I see some nice work here. Comparing this to similar screenshots I found, this one looks much cleaner. There are a lot of good aspects that a lot of the good designs have — a landmark as the background (for quick city identification), the use of familiar symbols to express a temperature range rather than “high” and “low”, and, again the use of cards.

However, this design stands out in that it looks extremely uncluttered, mostly because it minimizes the amount of chrome: there are no shadows and borders, and there is not a single line that does not convey information. Despite this, the card still remains very understandable even for noobs.

“Explore Mars?”

This looks like a great concept of a site for tourists. Lots of existing tourist sites look nice at first glance but are hard to navigate, because the landing page affords both scrolling and clicking navigation links. (Two examples: sanfrancisco.travel & discoverlosangeles.com.) The design here presents a home page so simple my parents figure it out in just a few seconds. (And it looks just as pretty as the competition!)

“No doubt pretty, completely useless though.”

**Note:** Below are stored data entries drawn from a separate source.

import Summits.Ventures.LatticeQCDFlow.Scoring.FreeBoundaryIndependence2D
import Summits.Ventures.LatticeQCDFlow.Scoring.TorusLocalLimit2D
import Literature.MathematicalPhysics.QuantumFieldTheory.LatticeGaugeProofs
import HarnessLib

/-!
# The exact non-abelian area law in two dimensions, VIII-b: the covariance of two separated local observables — zero with free boundary, exponentially small in the volume on the torus

HONEST FRAMING: exact (Metropolis-corrected) sampling algorithms for lattice gauge theory;
figures of merit are autocorrelation/cost numbers at stated couplings and volumes; no
continuum-physics claim.

Venture `LatticeQCDFlow` (cell pub-lqcd), sub-topic `Scoring`; FANOUT row 5 (`s0-sun-a`), GEN-22.
NEW WORK of the cell (placement rule).  Part VIII (`FreeBoundaryIndependence2D`) gave the product formula for
two continuous local observables `Φ₁`, `Φ₂` of `(ℤ/L)²` seeing only the links of the plaquettes of two column
sub-blocks `Q₁ = c₁ × T₀` (corner `(i, j)`) and `Q₂ = R₂ × T₀` (corner `(i + c₁ + k, j)`) of the block
`Reg = (c₁ + k + R₂) × T₀`, `0 < k`, for every compact `G` and continuous weight `w`.  Here:

* §1 **`integral_mul_mul_prod_mul_integral_prod_eq`** — `(∫ Φ₁Φ₂ ∏_{Reg} w)(∫ ∏_{Reg} w) = (∫ Φ₁ ∏_{Reg} w)(∫ Φ₂ ∏_{Reg} w)`
  (complex and real forms): THE FREE-BOUNDARY COVARIANCE OF TWO LOCAL OBSERVABLES A COLUMN APART IS EXACTLY
  ZERO — **`freeExpectation_mul_eq_mul_of_col_gap`**: `⟨Φ₁Φ₂⟩_Reg = ⟨Φ₁⟩_Reg ⟨Φ₂⟩_Reg` for a positive weight;
* §2 **`abs_wilsonExpectation_mul_sub_mul_le_of_col_gap`** — ON THE TORUS, for theory-2's Wilson state
  `wilsonExpectation ρ β` (`Literature…ConstructiveQFTWave0`; continuous `ρ` with `|Re tr ρ| ≤ B`, EVERY real `β`),
  bounded `|Φ₁| ≤ A₁`, `|Φ₂| ≤ A₂`:
  `|⟨Φ₁Φ₂⟩_L − ⟨Φ₁⟩_L ⟨Φ₂⟩_L| ≤ 6 A₁ A₂ e^{2|β|(N+B)} (1 − e^{−|β|(N+B)}/m)^{L² − (c₁+k+R₂)T₀ − 1}`
  (`m = ∫ e^{−β(N − Re tr ρ)} dHaar`): the torus covariance of two local observables a column apart is
  EXPONENTIALLY SMALL IN THE VOLUME (part V-h `TorusLocalLimit2D` moves each of the three torus expectations to
  its free-boundary value at that cost, and §1 says the free-boundary covariance vanishes).

Sequel `TorusClustering2D`: the Osterwalder–Seiler clustering shape at every coupling.  No `def`, nothing cited
as a fact, 0 sorry.
-/

noncomputable section

open MeasureTheory Function Finset
open Literature.MathematicalPhysics.QuantumFieldTheory
open Literature.MathematicalPhysics.QuantumLattice
open Summit.Ventures.LatticeQCDFlow.Theory2.Lattice
open Summit.Ventures.LatticeQCDFlow.Theory2.Lattice.TwoDim

namespace Summit.Ventures.LatticeQCDFlow.Scoring

variable {L : ℕ} [NeZero L] {G : Type*} [Group G] [TopologicalSpace G] [IsTopologicalGroup G]
  [CompactSpace G] [SecondCountableTopology G] [MeasurableSpace G] [BorelSpace G]

/-! ## §1. The free-boundary covariance of separated observables vanishes -/

section Free

/-- **`(∫ Φ₁Φ₂ ∏_{Reg} w)(∫ ∏_{Reg} w) = (∫ Φ₁ ∏_{Reg} w)(∫ Φ₂ ∏_{Reg} w)`** (complex form) for `Φ₁` seeing only
the links of the plaquettes of `Q₁ = c₁ × T₀` at `(i, j)`, `Φ₂` only those of `Q₂ = R₂ × T₀` at `(i + c₁ + k, j)`,
`Reg = (c₁ + k + R₂) × T₀` at `(i, j)`, `0 < k`, `c₁ + k + R₂ + 1 ≤ L`, `T₀ + 1 ≤ L`. -/
theorem integral_mul_mul_prod_mul_integral_prod_eq {w : G → ℝ} (hw : Continuous w) (i j : ZMod L)
    {c₁ k R₂ T₀ : ℕ} (hk : 0 < k) (hfit : c₁ + k + R₂ + 1 ≤ L) (hT : T₀ + 1 ≤ L)
    {Φ₁ Φ₂ : GaugeConfig 2 L G → ℂ} (hΦ₁ : Continuous Φ₁) (hΦ₂ : Continuous Φ₂)
    (hΦ₁e : ∀ (e : Edge 2 L) (U : GaugeConfig 2 L G) (g : G),
      (∀ p ∈ (range c₁ ×ˢ range T₀).image (fun q : ℕ × ℕ => (![i + q.1, j + q.2] : Site 2 L)),
        ((p, 0) : Edge 2 L) ≠ e ∧ ((Site.shift p 0, 1) : Edge 2 L) ≠ e ∧
          ((Site.shift p 1, 0) : Edge 2 L) ≠ e ∧ ((p, 1) : Edge 2 L) ≠ e) → Φ₁ (update U e g) = Φ₁ U)
    (hΦ₂e : ∀ (e : Edge 2 L) (U : GaugeConfig 2 L G) (g : G),
      (∀ p ∈ (range R₂ ×ˢ range T₀).image (fun q : ℕ × ℕ => (![i + c₁ + k + q.1, j + q.2] : Site 2 L)),
        ((p, 0) : Edge 2 L) ≠ e ∧ ((Site.shift p 0, 1) : Edge 2 L) ≠ e ∧
          ((Site.shift p 1, 0) : Edge 2 L) ≠ e ∧ ((p, 1) : Edge 2 L) ≠ e) → Φ₂ (update U e g) = Φ₂ U) :
    (∫ U, Φ₁ U * Φ₂ U *
        ∏ p ∈ (range (c₁ + k + R₂) ×ˢ range T₀).image (fun q : ℕ × ℕ => (![i + q.1, j + q.2] : Site 2 L)),
          (w (plaquetteHolonomy U p 0 1) : ℂ) ∂(Measure.pi fun _ : Edge 2 L => haarProbability G)) *
      ∫ U, ∏ p ∈ (range (c₁ + k + R₂) ×ˢ range T₀).image (fun q : ℕ × ℕ => (![i + q.1, j + q.2] : Site 2 L)),
          (w (plaquetteHolonomy U p 0 1) : ℂ) ∂(Measure.pi fun _ : Edge 2 L => haarProbability G) =
    (∫ U, Φ₁ U *
        ∏ p ∈ (range (c₁ + k + R₂) ×ˢ range T₀).image (fun q : ℕ × ℕ => (![i + q.1, j + q.2] : Site 2 L)),
          (w (plaquetteHolonomy U p 0 1) : ℂ) ∂(Measure.pi fun _ : Edge 2 L => haarProbability G)) *
      ∫ U, Φ₂ U *
        ∏ p ∈ (range (c₁ + k + R₂) ×ˢ range T₀).image (fun q : ℕ × ℕ => (![i + q.1, j + q.2] : Site 2 L)),
          (w (plaquetteHolonomy U p 0 1) : ℂ) ∂(Measure.pi fun _ : Edge 2 L => haarProbability G) := by
  have h1e : ∀ (e : Edge 2 L) (U : GaugeConfig 2 L G) (g : G),
      (∀ p ∈ (range c₁ ×ˢ range T₀).image (fun q : ℕ × ℕ => (![i + q.1, j + q.2] : Site 2 L)),
        ((p, 0) : Edge 2 L) ≠ e ∧ ((Site.shift p 0, 1) : Edge 2 L) ≠ e ∧
          ((Site.shift p 1, 0) : Edge 2 L) ≠ e ∧ ((p, 1) : Edge 2 L) ≠ e) →
        (fun _ : GaugeConfig 2 L G => (1 : ℂ)) (update U e g) = (fun _ => (1 : ℂ)) U := fun _ _ _ _ => rfl
  have h2e : ∀ (e : Edge 2 L) (U : GaugeConfig 2 L G) (g : G),
      (∀ p ∈ (range R₂ ×ˢ range T₀).image (fun q : ℕ × ℕ => (![i + c₁ + k + q.1, j + q.2] : Site 2 L)),
        ((p, 0) : Edge 2 L) ≠ e ∧ ((Site.shift p 0, 1) : Edge 2 L) ≠ e ∧
          ((Site.shift p 1, 0) : Edge 2 L) ≠ e ∧ ((p, 1) : Edge 2 L) ≠ e) →
        (fun _ : GaugeConfig 2 L G => (1 : ℂ)) (update U e g) = (fun _ => (1 : ℂ)) U := fun _ _ _ _ => rfl
  have h12 := integral_mul_mul_prod_weight_eq_of_col_gap hw i j hk hfit hT hΦ₁ hΦ₂ hΦ₁e hΦ₂e
  have h10 := integral_mul_mul_prod_weight_eq_of_col_gap hw i j hk hfit hT hΦ₁ continuous_const hΦ₁e h2e
  have h02 := integral_mul_mul_prod_weight_eq_of_col_gap hw i j hk hfit hT continuous_const hΦ₂ h1e hΦ₂e
  have h00 := integral_mul_mul_prod_weight_eq_of_col_gap hw i j hk hfit hT continuous_const continuous_const
    h1e h2e
  simp only [mul_one, one_mul] at h10 h02 h00
  rw [h12, h10, h02, h00]
  ring

/-- **THE FREE-BOUNDARY COVARIANCE OF SEPARATED OBSERVABLES VANISHES** (real form): for real continuous
`Φ₁`, `Φ₂` as above and a real continuous weight `w`,
`(∫ Φ₁Φ₂ ∏_{Reg} w)(∫ ∏_{Reg} w) = (∫ Φ₁ ∏_{Reg} w)(∫ Φ₂ ∏_{Reg} w)`. -/
theorem integral_mul_mul_prod_mul_integral_prod_eq_real {w : G → ℝ} (hw : Continuous w) (i j : ZMod L)
    {c₁ k R₂ T₀ : ℕ} (hk : 0 < k) (hfit : c₁ + k + R₂ + 1 ≤ L) (hT : T₀ + 1 ≤ L)
    {Φ₁ Φ₂ : GaugeConfig 2 L G → ℝ} (hΦ₁ : Continuous Φ₁) (hΦ₂ : Continuous Φ₂)
    (hΦ₁e : ∀ (e : Edge 2 L) (U : GaugeConfig 2 L G) (g : G),
      (∀ p ∈ (range c₁ ×ˢ range T₀).image (fun q : ℕ × ℕ => (![i + q.1, j + q.2] : Site 2 L)),
        ((p, 0) : Edge 2 L) ≠ e ∧ ((Site.shift p 0, 1) : Edge 2 L) ≠ e ∧
          ((Site.shift p 1, 0) : Edge 2 L) ≠ e ∧ ((p, 1) : Edge 2 L) ≠ e) → Φ₁ (update U e g) = Φ₁ U)
    (hΦ₂e : ∀ (e : Edge 2 L) (U : GaugeConfig 2 L G) (g : G),
      (∀ p ∈ (range R₂ ×ˢ range T₀).image (fun q : ℕ × ℕ => (![i + c₁ + k + q.1, j + q.2] : Site 2 L)),
        ((p, 0) : Edge 2 L) ≠ e ∧ ((Site.shift p 0, 1) : Edge 2 L) ≠ e ∧
          ((Site.shift p 1, 0) : Edge 2 L) ≠ e ∧ ((p, 1) : Edge 2 L) ≠ e) → Φ₂ (update U e g) = Φ₂ U) :
    (∫ U, Φ₁ U * Φ₂ U *
        ∏ p ∈ (range (c₁ + k + R₂) ×ˢ range T₀).image (fun q : ℕ × ℕ => (![i + q.1, j + q.2] : Site 2 L)),
          w (plaquetteHolonomy U p 0 1) ∂(Measure.pi fun _ : Edge 2 L => haarProbability G)) *
      ∫ U, ∏ p ∈ (range (c₁ + k + R₂) ×ˢ range T₀).image (fun q : ℕ × ℕ => (![i + q.1, j + q.2] : Site 2 L)),
          w (plaquetteHolonomy U p 0 1) ∂(Measure.pi fun _ : Edge 2 L => haarProbability G) =
    (∫ U, Φ₁ U *
        ∏ p ∈ (range (c₁ + k + R₂) ×ˢ range T₀).image (fun q : ℕ × ℕ => (![i + q.1, j + q.2] : Site 2 L)),
          w (plaquetteHolonomy U p 0 1) ∂(Measure.pi fun _ : Edge 2 L => haarProbability G)) *
      ∫ U, Φ₂ U *
        ∏ p ∈ (range (c₁ + k + R₂) ×ˢ range T₀).image (fun q : ℕ × ℕ => (![i + q.1, j + q.2] : Site 2 L)),
          w (plaquetteHolonomy U p 0 1) ∂(Measure.pi fun _ : Edge 2 L => haarProbability G) := by
  have h := integral_mul_mul_prod_mul_integral_prod_eq hw i j hk hfit hT
    (Complex.continuous_ofReal.comp hΦ₁) (Complex.continuous_ofReal.comp hΦ₂)
    (fun e U g he => by
      show ((Φ₁ (update U e g) : ℝ) : ℂ) = (Φ₁ U : ℂ)
      rw [hΦ₁e e U g he])
    (fun e U g he => by
      show ((Φ₂ (update U e g) : ℝ) : ℂ) = (Φ₂ U : ℂ)
      rw [hΦ₂e e U g he])
  apply Complex.ofReal_injective
  rw [Complex.ofReal_mul, Complex.ofReal_mul, ← integral_complex_ofReal, ← integral_complex_ofReal,
    ← integral_complex_ofReal, ← integral_complex_ofReal]
  simp only [Complex.ofReal_mul, Complex.ofReal_prod]
  exact h

end Free

/-! ## §2. On the torus: the covariance of separated observables is exponentially small in the volume -/

section Torus

variable {N : ℕ} (ρ : G →* Matrix (Fin N) (Fin N) ℂ)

There’s a really interesting concept here that I’ve never seen in a weather app before: very distinct and intentional color coding of cities. I’ve seen some similar concepts: color coding of weather or of time of day, and widgets like the earlier one where the cityscapes naturally have different dominant colors.

However, the colors in this design stand out, because they make finding the right city very easy. This could prove useful for frequent travelers or for a customer support staff member that deals with many different timezones.

Let’s talk about something else, something that I’ve hinted at already: Just because this is a mockup of a weather app doesn’t mean I can only use this design for making weather apps! After seeing this design, you can be sure that the next time I need to find a way to make many similar pieces of information visually distinct, I will recall how this design did it so well. This is a tip I can use for any media — not only desktop, phone, TV, watch, but also newsletters, handouts, lectures, and so much more.

By the way, even if the designs weren’t useful, I don’t think these designers should be ashamed. They are expressing themselves, and portfolio/showcase sites like Dribbble are basically platforms for people to do exactly that.

Sure, if there are 10000 weather apps out there, the one you make might not be popular if you publish it. It might — heaven forbid — be very similar to one of the existing apps out there. But why in the world should you be ashamed of making one? When creative people post their work, it shows not only their final achievements but also their journey. If making a weather app helps one become a better designer, then maybe everyone should post a weather app design on Dribbble.

Please don’t be so fast to shut down other people’s hard work as useless; it may just be that you haven’t found a use for it yet.